#### Supplied information:
import Summits.QuantumFields.YangMills.Theorems.UniversalDetectorQ2NearKernel
import Summits.QuantumFields.YangMills.Theorems.LangevinControlUVOSLegsFromFemtoAndGapStubAssemblyPlaneExpansion

/-!
# Route `FixedTorusFirst`, support item `SomeTorusDetector` (stmt-QuantumFields-24177) — the torus-specific
obligation `CompactDetectorTransfer` of LINE g11-2 «engine tori», PROVED

Ideator seat ym-idea-8 g11 (lens «dual»).  The NT-side skeleton `Cruxes/NT/Lines/engine_tori.lean` (rev 3) proves
`someTorusDetector_of : BlindSeqExtraction → BlindDetectorRigidity → CompactDetectorTransfer → SomeTorusDetector`;
`BlindDetectorRigidity` is landed (`Cruxes.BlindDetectorRigidity.blindDetectorRigidity`, seat w4).  This module proves
the third obligation, stated VERBATIM as the type of `fixedTorusFirst_compactDetectorTransfer`:

> under the plane ceilings `BDD6_T` on the engine tori `Lsel β` (`a β → 0`, `a β · Lsel β → ∞`), every real Schwartz
> `v₀` carried by a positive time slab `{ta ≤ y₀ ≤ tb}` (`0 < ta`; `ϑv₀` carried by the mirror slab) has, for each
> `ε > 0`, a COMPACTLY SUPPORTED Schwartz `v` carried by the same slab and a `β₅` with
> `|Q2_{β, Lsel β}(ϑv, v) − Q2_{β, Lsel β}(ϑv₀, v₀)| ≤ ε` for all `β ≥ β₅`.

Proof.  `v := χ_R · v₀` with `χ_R` a smooth bump equal to `1` on the ball of radius `R` (`SchwartzMap.smulLeftCLM`).
`Q2` is a finite double sum, so `Q2(ϑv, v) − Q2(ϑv₀, v₀) = Σ_x Σ_y (χ_R(ϑ a x) χ_R(a y) − 1) ϑv₀(a x) v₀(a y) Cov_T(A_x, A_y)`
and `|χχ − 1| ≤ 1_{R ≤ ‖a x‖} + 1_{R ≤ ‖a y‖}`.  On pairs charged by `ϑv₀(a x) v₀(a y)` the time separation is
`≥ 2 ta` in units `a`, with no wrap once `2 tb ≤ a β · Lsel β` (`cRep_sub_time_of_slab`, `pairKernel_eq_cRep`), and
`Cov_T(A_0, A_z) = Σ_{(p,q)} Cov_T(plane_p 0, plane_q z)` (`cov_dens_eq_sum_cov_plane'`, restated from `UniversalDetectorTightOfPlaneTight`), so the 36 plane ceilings at
`η = 2 ta` give `|Cov_T(A_x, A_y)| ≤ a⁸ Σ|C_pq|`.  The uniform Schwartz Riemann bounds
(`schwartz_latticeRiemannBound`, `schwartz_latticeRiemannTail`) then bound the difference by
`Σ|C_pq| · (B'_ϑ B_v + B_ϑ B'_v) / (1 + R) ≤ ε` for the chosen `R`.

No summit, rung or crux is proved here: `SomeTorusDetector` still needs `BlindSeqExtraction` (XL, shared with
`UniversalDetector.BlindDetector`), and `NT` stays open behind `SomeTorusEdgeBit`, `SkewOnSomeTorus`,
`FiniteSizeInsensitivity`.
-/

set_option autoImplicit false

#### Exercise goal:
Lines from the one containing "time separation is" through the last line of the records, restated word for word: that is the whole response.

#### Reply to the exercise:
and `|χχ − 1| ≤ 1_{R ≤ ‖a x‖} + 1_{R ≤ ‖a y‖}`.  On pairs charged by `ϑv₀(a x) v₀(a y)` the time separation is
`≥ 2 ta` in units `a`, with no wrap once `2 tb ≤ a β · Lsel β` (`cRep_sub_time_of_slab`, `pairKernel_eq_cRep`), and
`Cov_T(A_0, A_z) = Σ_{(p,q)} Cov_T(plane_p 0, plane_q z)` (`cov_dens_eq_sum_cov_plane'`, restated from `UniversalDetectorTightOfPlaneTight`), so the 36 plane ceilings at
`η = 2 ta` give `|Cov_T(A_x, A_y)| ≤ a⁸ Σ|C_pq|`.  The uniform Schwartz Riemann bounds
(`schwartz_latticeRiemannBound`, `schwartz_latticeRiemannTail`) then bound the difference by
`Σ|C_pq| · (B'_ϑ B_v + B_ϑ B'_v) / (1 + R) ≤ ε` for the chosen `R`.

No summit, rung or crux is proved here: `SomeTorusDetector` still needs `BlindSeqExtraction` (XL, shared with
`UniversalDetector.BlindDetector`), and `NT` stays open behind `SomeTorusEdgeBit`, `SkewOnSomeTorus`,
`FiniteSizeInsensitivity`.
-/

set_option autoImplicit false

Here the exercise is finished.